How do you distinguish PCR duplicates from "biological" duplicates ? You could loose 96% of your reads, that's a really hard filter. I mean in a whole genome analysis, then, OK you can filter out duplicates because you have a very low probability to sequence twice the same read, but in amplicon or chipseq this probability is very high.

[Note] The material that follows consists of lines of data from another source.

import Summits.HubbardSuperconductivity.HubbardSuperconductivity.Theorems.AnisotropyChordTransferFibre3FinXDCheck

/-!
# Route `AnisotropyChord` / H0 rotor rung: FIN per-`L` row-D (KT-2a″) cell facts, `L = 10`, cells 30–34

Kernel facts `xdCellAny0 10 (49/50) la lb aD = true` (in-kernel point tables, zero data; `decide +kernel`) for the combined-cell
grid of `L = 10` (g5 design, 1–2.5 % cells); assembled in `…FinXDTen`.  Prover seat `hubbard-h0-rotor-p3` g7; helper for piece A =
stmt-HubbardSuperconductivity-23918 of rung 19089 (`--supports`, helper class).  WHAT THIS IS NOT: nothing here proves superconductivity in the
Hubbard model (rotor TARGET as worded stays FALSE, g15 verdict); kernel facts for ONE hypothesis of ONE conditional reduction.  No sorry.
-/

set_option linter.dupNamespace false
set_option autoImplicit false

namespace Summit.HubbardSuperconductivity.HubbardSuperconductivity.Theorems.AnisotropyChord.Transfer.Fibre3

namespace FinXD

/-- cell 30 of `L = 10` (`cert`). [folklore] -/
theorem xd10_30 : xdCellAny0 10 (49/50 : ℚ) 1203827111068142 1233922788844846 (7/100 : ℚ) = true := by decide +kernel

/-- cell 31 of `L = 10` (`cert`). [folklore] -/
theorem xd10_31 : xdCellAny0 10 (49/50 : ℚ) 1233922788844846 1264770858565968 (7/100 : ℚ) = true := by decide +kernel

/-- cell 32 of `L = 10` (`cert`). [folklore] -/
theorem xd10_32 : xdCellAny0 10 (49/50 : ℚ) 1264770858565968 1296390130030118 (7/100 : ℚ) = true := by decide +kernel

/-- cell 33 of `L = 10` (`cert`). [folklore] -/
theorem xd10_33 : xdCellAny0 10 (49/50 : ℚ) 1296390130030118 1328799883280871 (7/100 : ℚ) = true := by decide +kernel

/-- cell 34 of `L = 10` (`cert`). [folklore] -/
theorem xd10_34 : xdCellAny0 10 (49/50 : ℚ) 1328799883280871 1362019880362893 (7/100 : ℚ) = true := by decide +kernel

end FinXD

end Summit.HubbardSuperconductivity.HubbardSuperconductivity.Theorems.AnisotropyChord.Transfer.Fibre3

Amplicon sequencing is very different to ChIP-seq. In ChIP-seq one would expect a protein to bind to thousands of locations. Also ChIP-seq doesn't return the precise location, so the binding site could be anywhere within a fragment. For a 300bp fragment, that gives 300 different fragments for a single site. Then account for the fact that fragments arn't a fixed size. Lets say your fragments are 250-300bp long. That gives you 15,000 possible read pairs for a single binding site. Now realise that a ChIP-seq peak probably contains more than one binding site, so you could be talking 30,000 possible read pairs per peak across thousands of peaks, lets say 10,000 peaks, that gives you 300 million possible read pairs for your 10,000 peaks. Now note that on average only around 10% of reads for ChIP-seq experiments fall into peaks. So there would be 3 billion possible unique reads pairs in a chip-seq experiment for a factor with 10,000 binding clusters using 2x75bp reads with a 250-300bp fragment size.

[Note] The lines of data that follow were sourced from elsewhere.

/-!
Route: ResolvedTimelikeInfinity

# Route ResolvedTimelikeInfinity — orbital multi-Kerr proximity outside a compact set upgrades to
settling down, via i⁺ blown up into N Kerr faces

X = A ∧ B ("it suffices to show"), realising card resolve-timelike-infinity-kerr-faces. The seam is
ORBIT(𝒟; N, Mᵢ, aᵢ, (Λᵢ,cᵢ); q, k, δ):
outside a compact spacetime region the maximal development 𝒟 is δ-close in Cᵏ to an N-Kerr model
geometry — unweighted on the near-zone
Kerr–Schild slabs {t*ᵢ = τ, rᵢ ≤ Rᵢ(τ)} of N boosted sub-extremal Kerr charts, and at weight
(1+|x̲|)^q (1+|x⁰−|x̲||)^m on the m-th
derivative of Ψ₀^*g − η at every late point and every far point of ONE asymptotically Cartesian
chart Ψ₀ whose domain contains the late
half-space minus sublinear tubes AND the far region {ϱ₀+|x⁰| < |x̲|} and which charts the end of the
initial slice — with the charts causally
exhausting J⁺(ιX) ∩ I⁻(charts) at every later chart time. A = ORBIT FORMATION (imported pre-phase):
Christodoulou-generic admissible data have an MGHD, and every MGHD orbits some configuration
with pairwise distinct final 4-velocities to every accuracy (∀ q<1, k, δ>0). B = RESOLVED-i⁺ CAPTURE
(the card): for each configuration there
is δ>0 such that an admissible MGHD which orbits it at accuracy δ has complete 𝓘⁺ and settles down
in the sense of the Statement (C²
final-state decomposition with sub-extremal holes on O = J⁺(ιX) ∩ I⁻(charts), charts exhausting O) —
to be proved by realising g as a
polyhomogeneous section on the compactification with i⁺ blown up to H³ and blown up again at the N
velocity points (Kerr faces).
Lean: `OrbitFormation ∧ ResolvedCapture`

## Assembly
Pure logic, sorry-free in Sketch.lean and in the deciding theorem `closes`: fix X; OrbitFormation
gives genericity of P_A(D) = (MGHD exists) ∧
(every MGHD orbits some configuration to every accuracy); ResolvedCapture gives, for that
configuration, q, k, δ and the implication ORBIT(q,k,δ) ⇒
(complete 𝓘⁺ ∧ FSC(ii)-conclusion); hence P_A(D) → P_FSC(D) for every admissible D, and GenericMono
(inlined in `closes`) transports genericity.
SingleKerrOrbitalCapture is the informative N = 1 rung and is not used by `closes`.

Rationale: WHY THIS LINE. Clause (ii) of the conjecture is an ASYMPTOTICS statement, and geometric microlocal
analysis turns "asymptotics in several regimes with matching"
into regularity on a compact manifold with corners: Hintz–Vasy prove Minkowski stability with i⁺
blown up and polyhomogeneous index sets with
logs (HintzVasy2017 = arXiv:1711.00195), Hintz controls the far exterior of ANY asymptotically flat
datum in the same calculus (arXiv:2302.14613,
the b-version of KlainermanNicolo2003), the Kerr face has its linear model theory (arXiv:1906.00860,
arXiv:1903.03859; full |a|<M mode analysis
arXiv:2302.08916; Price-law asymptotics Hintz2021), Hintz's Λ>0 many-black-hole gluing realises "N
holes = N marked boundary points"
(arXiv:2001.10401) and his small-black-hole gluing I–III handles a two-scale corner of exactly this
type (arXiv:2306.07409, arXiv:2408.06715),
while Vasy's many-body scattering calculus (arXiv:math/9906161) supplies the geometry of the new Λ=0
corner ι⁺ ∩ Kᵢ (imported from N-body
quantum scattering: collision planes ↦ Kerr points, cluster Hamiltonians ↦ face normal operators).
The route cuts the conjecture at the
dynamical-systems seam ORBITAL ⇒ ASYMPTOTIC: A delivers global-in-time closeness (what every
physical heuristic gives), B upgrades closeness to
convergence, rates, exhaustive charts and complete 𝓘⁺ — the part this calculus is built for — so no
crux is an averaged or analogue statement
and the deciding theorem is pure logic (monotonicity of Christodoulou genericity). No prior route
exists on this summit; negatives index empty.

RANKED CRUXES. #2 ResolvedCapture (crux) — (card K2+K3, the capture engine) there are a weight 0<q<1
and an order k such that for every configuration of N sub-extremal Kerr parameters with pairwise
distinct boosted 4-velocities there is δ>0 with: every maximal vacuum Cauchy development of
admissible data that ORBITS the configuration at accuracy (q,k,δ) has complete future null infinity
(sojourn form) and admits a C² final-state decomposition with sub-extremal holes on O = J⁺(ιX) ∩
I⁻(charted) whose charts exhaust O. [difficulty: open-problem] (why it might fail: No nonlinear Kerr
stability is closed in b-form for any a; |a|→M needs SR-TdC in Fredholm form; the Λ=0 corner ι⁺∩Kᵢ
with (M/v²)log t drift and ADM/Bondi balance constraints has no parametrix yet; hypothesis is
sup-norm Cᵏ with q<1 only.) [HintzVasy2017, arXiv:2302.14613, arXiv:1906.00860, arXiv:1903.03859,
arXiv:2302.08916, arXiv:2306.07409, arXiv:2408.06715, arXiv:math/9906161, arXiv:2001.10401,
Hintz2021]
#3 OrbitFormation (crux) — (imported pre-phase, card item (4)) for Christodoulou-generic admissible
data an MGHD exists and every MGHD ORBITS some configuration (N, Mᵢ>|aᵢ|, motions (Λᵢ,cᵢ) with
pairwise distinct Λᵢe₀) to every accuracy: for all 0<q<1, k, δ>0 there are a late time, sublinear
tubes, near-zone radii, N boosted Kerr–Schild late charts, one flat chart on late-minus-tubes ∪ far
region charting the end of ιX, δ-closeness as in the seam, and causal exhaustion at every later
chart time. [difficulty: open-problem] (why it might fail: It is most of the physics: collapse,
mergers, weak cosmic censorship, no eternal bound or parabolic (equal final velocity) pairs except
non-generically, far-exterior control for DR-rate data, and k≥3 tails at i⁰ that only
curve-genericity can move off.) [Christodoulou1999, DafermosRodnianski2013, KlainermanNicolo2003,
Shen2022, arXiv:2302.14613, Klainerman2025, arXiv:1710.01722, Christodoulou2008, arXiv:2601.01517]
#4 SingleKerrOrbitalCapture (crux) — (the Kerr-face rung in the prelude's own vocabulary) there is k
such that for every sub-extremal (M,a) there is ε>0 with: if a maximal vacuum development of
admissible data REMAINS ε-CLOSE in Cᵏ to Kerr(M,a) on a region O ⊆ J⁺(ιX)
(Spacetime.RemainsCloseToKerr: late Kerr–Schild embedding covering O, deviation ≤ ε on every slab t*
= τ ≥ τ₀), then it CONVERGES on O in C² to a nearby sub-extremal Kerr (Spacetime.ConvergesToKerr) —
orbital ⇒ asymptotic stability of the Kerr exterior. [difficulty: open-problem] (why it might fail:
Unweighted Cᵏ ε-closeness on slabs reaching i⁰ does not give the weighted smallness KS/GKS/DHRT
start from; slowly incoming radiation and parameter drift must die by admissibility alone; constants
degenerate as |a|→M and nothing nonlinear is known beyond |a|≪M.) [KlainermanSzeftel2023,
arXiv:2205.14808, DafermosHolzegelRodnianskiTaylor2021, DafermosRodnianskiShlapentokhrothman2014,
arXiv:2302.08916, AngelopoulosAretakisGajic2018, arXiv:1906.00860]
#9 GenericMono (support) — Christodoulou genericity (codimension ≥ 1 inside the admissible class) is
monotone in the property: if P → Q on admissible data then generic P implies generic Q. Proved in
the planner's Sketch.lean (evidence attached); it is the only logic the deciding theorem uses.
[difficulty: provable-now] [Christodoulou1999]

TWO-LAYER PLAN. ResolvedCapture ⇐ FaceRungs → CornerParametrix → ResolvedCapture (k = 2 children +
glue): FaceRungs = the N = 0 (Minkowski face, HintzVasy2017
technology in orbital form) and N = 1 (Kerr face = SingleKerrOrbitalCapture restated over ORBIT)
cases; CornerParametrix = uniform boundedness and
integrated decay for linear waves on the N-centre boosted Kerr–Schild superposition η +
Σᵢ(g_{Mᵢ,aᵢ,Λᵢ,cᵢ} − η) at late times (the linear toy of
ι⁺ ∩ Kᵢ; needs definition request D2). OrbitFormation ⇐ FarExteriorControl (all admissible data;
Shen2022 = arXiv:2211.15230 and arXiv:2302.14613, after KlainermanNicolo2003,
for the DR-rate class) → LateOrbit (generic) → OrbitFormation, glued by a chart-patching statement.
Nothing here is filed now.

KILL CRITERIA. An admissible MGHD that orbits a configuration at every accuracy but does not settle
(a vacuum "breather" exterior, or perpetual parameter drift),
or a proof that the Λ=0 corner model operator for two comparable masses has a non-gauge,
non-modulation kernel obstructing polyhomogeneity,
refutes ResolvedCapture — close `refuted:ResolvedCapture` (the card dies with it).
¬SingleKerrOrbitalCapture for one sub-extremal (M,a) kills
the Kerr face and therefore the line — close. ¬OrbitFormation alone (generic
parabolic/equal-velocity final motions, non-removable i⁰ tails,
far-exterior failure for DR rates) forces a PIVOT of the seam (`--restate` ORBIT: weaker weights,
velocity multiplicities, k ≤ 2), not a close.
FSC(ii)+(i) proved by a physical-space route moots this one (supersede).

NOT DECOMPOSED YET. The face rungs and the corner parametrix (children of ResolvedCapture);
modulation of (Mᵢ, aᵢ, Λᵢ) and the Coulomb-log-modified blow-up;
the ADM-to-Bondi balance laws the compactification must encode (Λ=0 shadow of Hintz's balance
conditions); the values of q and k; the split of
OrbitFormation into far-exterior control (all data) and late orbit (generic); an ORBIT-form
restatement of SingleKerrOrbitalCapture. All are
layer-2 children for tenure, after a crux moves.

CHEAPEST FALSIFIER. Literature lookup + one model check. (a) Is "orbital ⇒ asymptotic stability" for
the Kerr exterior, or a Λ=0 multi-Kerr compactification of i⁺,
already in print or known false? (frontier/bridges runs found neither; Alexakis–Schlue's
non-existence of time-periodic AF vacuum exteriors and
Ionescu–Klainerman rigidity cover only the periodic corner of a would-be counterexample.) (b)
Refuter sanity check of the seam on the one available
model: Minkowski space as MGHD of trivial data with Ψ₀ = id must satisfy ORBIT with N = 0 for every
(q,k,δ) (deviation ≡ 0; exhaustion clause by
flat causality) — if the clause structure forbids even that, ORBIT is misstated and both cruxes must
be restated.

NUMBERS. Price-law tails t⁻³ on sub-extremal Kerr (Hintz2021; AngelopoulosAretakisGajic2018) — the
output is C² convergence without rate, consistent.
Nonlinear Kerr stability known for |a|/M ≪ 1 only (KlainermanSzeftel2023, arXiv:2205.14808); linear
Teukolsky control on the full range |a|<M
(arXiv:2302.08916). Comparable-mass hyperbolic encounters: worldline drift (M/v²) log t behind the
straight asymptote; flat-zone tolerance
δ(1+r)^{-q}(1+|u|)^{-m} forces excision tubes of radius ~ t^{(q+k)/(1+k)} < t (sublinear, as the
Statement's decomposition allows). Items at open: 5.

DEFINITION REQUESTS. D1 `OrbitsMultiKerr` (topic
Summits/FinalStateConjecture/FinalStateConjecture/Theorems): the seam ORBIT(𝒟; N, M, a, mot; q, k,
δ) as a named
predicate, verbatim the inlined ∃-block shared by ResolvedCapture and OrbitFormation, so that tenure
can restate both cruxes over it and file the
face rungs. D2 `multiCentreKerrSchildBilin` (topic Literature/Geometry/Lorentzian): x ↦ η + Σᵢ
(boostedKerrBilin Λᵢ cᵢ Mᵢ aᵢ x − η), the N-centre
boosted Kerr–Schild superposition on E4, with its late-time Lorentzian domain, for the corner toy
(CornerParametrix). No cite facts are requested:
every named result enters proofs, not statements.

Novelty: Searches (2026-08-15): `lit frontier FinalStateConjecture --since 2021` (30 rows; pertinent:
arXiv:2601.01517 multi-black-hole Cauchy data with
prescribed ADM parameters, arXiv:2112.07183 nonlinear KdS stability, arXiv:2212.14093 quasilinear
waves on AF/Kerr backgrounds — none compactifies
i⁺ with Kerr points); `lit bridges FinalStateConjecture --cross any` (30 rows, surveys; no
microlocal bridge); `lit search --hybrid "Hintz Vasy
stability Minkowski polyhomogeneous …"` and `lit galaxy search "stability of Minkowski space
polyhomogeneity compactification timelike infinity
black holes" --star all` (0 rows, queue timeouts; a later `lit galaxy search "polyhomogeneity of the
metric" --star pdf` gave 2 rows: Shen2022 exterior
stability, Ionescu–Pausader EKG book) both returned service-unavailable / 0 rows at filing (rc 75,
galaxyd queue); `lit search --source arxiv "multi black hole timelike
infinity compactification Einstein vacuum late-time asymptotics"` (0 rows) and `… "orbital stability
asymptotic stability Kerr black hole exterior
vacuum Einstein"` (0 rows); `lit search --source zbmath "Vasy many-body scattering propagation of
singularities resolution"` (1 row, Kottke–Rochon
fibered corners arXiv:2206.07262 — the manifold-with-corners bookkeeping this line would use, no
GR); OpenAlex budget exhausted (429) — to be re-run
by the novelty audit; the card carries three refuter audits (zbMATH 'Vasy many-body scattering',
'Hintz gluing small black holes'; arXiv probes; lit frontier  [refs: 2601.01517, 2112.07183, 2212.14093, 2206.07262, 2001.10401, 1711.00195, 2302.14613, 2306.07409, 2408.06715, math/9906161, Shen2022, HintzVasy2017, KlainermanSzeftel2023]

Barriers (technique_class: geometric-microlocal, b-calculus, many-body-blow-up): - technique_class: geometric-microlocal, b-calculus, many-body-blow-up
- Literature.Barriers.FinalStateConjecture.KehrbergerLogarithmicAsymptotics: evaded by design — no
Penrose-smooth 𝓘⁺, no peeling: index sets carry log terms exactly as in HintzVasy2017, completeness
of 𝓘⁺ is the intrinsic sojourn notion, and the seam measures weighted Cᵏ sup norms, not conformal
regularity.
- Literature.Barriers.FinalStateConjecture.PriceLawTail: consistent — the output is the Statement's
rate-free C² convergence; internally only inverse-polynomial (t⁻³-type) expansions at ι⁺ are
produced, never exponential or super-polynomial rates.
- Literature.Barriers.FinalStateConjecture.SlowlyRotatingKerrFrontier: it does not evade it; the bet
is that the Kerr-face model theory for all |a|<M can be assembled from SR-TdC mode analysis
(arXiv:2302.08916) plus HHV-type Fredholm estimates — SingleKerrOrbitalCapture is filed precisely to
expose this.
- Literature.Barriers.FinalStateConjecture.SbierskiTrappingObstruction: known evasion — per-face
high-frequency estimates at normally hyperbolic trapping lose derivatives, which the seam absorbs by
letting ResolvedCapture choose k.
- Literature.Barriers.FinalStateConjecture.KerrSuperradiance: no Killing-energy positivity is used;
superradiant frequencies are handled by mode stability and the Fredholm set-up per face (small a
known, full range imported from SR-TdC).
- Literature.Barriers.FinalStateConjecture.AretakisInstability: faces are strictly sub-extremal

sub-problem: FinalStateConjecture · status: open · opened planner-plancard-FinalStateConjecture-FinalSt-11146942-0 2026-08-15T15:12:36Z · rev 0 · ledger route-FinalStateConjecture-ResolvedTimelikeInfinity
GENERATED by the gate from the ledger (D-0016/17). Provers cite these decls: `theorem foo : Summit.FinalStateConjecture.FinalStateConjecture.Theses.ResolvedTimelikeInfinity.<Decl> := …` in Summits/FinalStateConjecture/FinalStateConjecture/Theorems/<Name>.lean.
-/

namespace Summit.FinalStateConjecture.FinalStateConjecture.Theses.ResolvedTimelikeInfinity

If your ChIP-seq experiment has a 96% duplication rate then there is something wrong with your data. ENCODE guidelines for ChIP-seq recommend only using samples where more than 80% of the read pairs are unique (i.e. less than 20% duplication rate).
There are experiments where biological duplicates are more likely and distinguishing between those and PCR duplicates is more important. For example, contrast the above with an amplicon sequencing whereby if you sequence 1000x500bp amplicons there are probably only 1 million possible read pairs even if you fragment (and many of those fragments will be pretty unlikely due to fragmentation bias). Fro such experiments one most either not deduplicate or include UMIs in your experimental design.
BTW RNA-seq is a very common technique where deduplication is not appropriate.
Yes, and certain DNA-seq library preps.
Thank a lot for this very helpful comment. It took me around a hour to fully get the content with drawing and all.
Biologicaly I did not know that proteins could have so many binding sites. In my mind, proteins could have linked to a dozen binding sites not 10,000.
Do you have complementary informations about :
I did not understand this info.
I conclude that Chip-seq is more a genome scan rather than a genome panel (DNAseq).
Thanks again for the time
In only 1 situation did I observe a duplication rate that high, and it was due to the fact that the wet-lab immunologist had PCR amplified the same sample multiple times.
Maybe it is too easy. Can I just use bam file from the first command below, then use bam to do peak calling, if i do not use samtools index? $ java -jar MarkDuplicates.jar INPUT=Aligned_Sorted.bam OUTPUT=Aligned_Sorted_PCRDupes.bam ASSUME_SORTED=true METRICS_FILE=Aligned_Sorted_PCRDupes.txt VALIDATION_STRINGENCY=SILENT ;
Won't removing duplicate in short single-end ChIP-seq experiments put an effective ceiling on your coverage in enriched regions? There's only room for so many unique 75-bp reads over a 200bp region.
Yes. Don't do short read single-end ChIP-seq.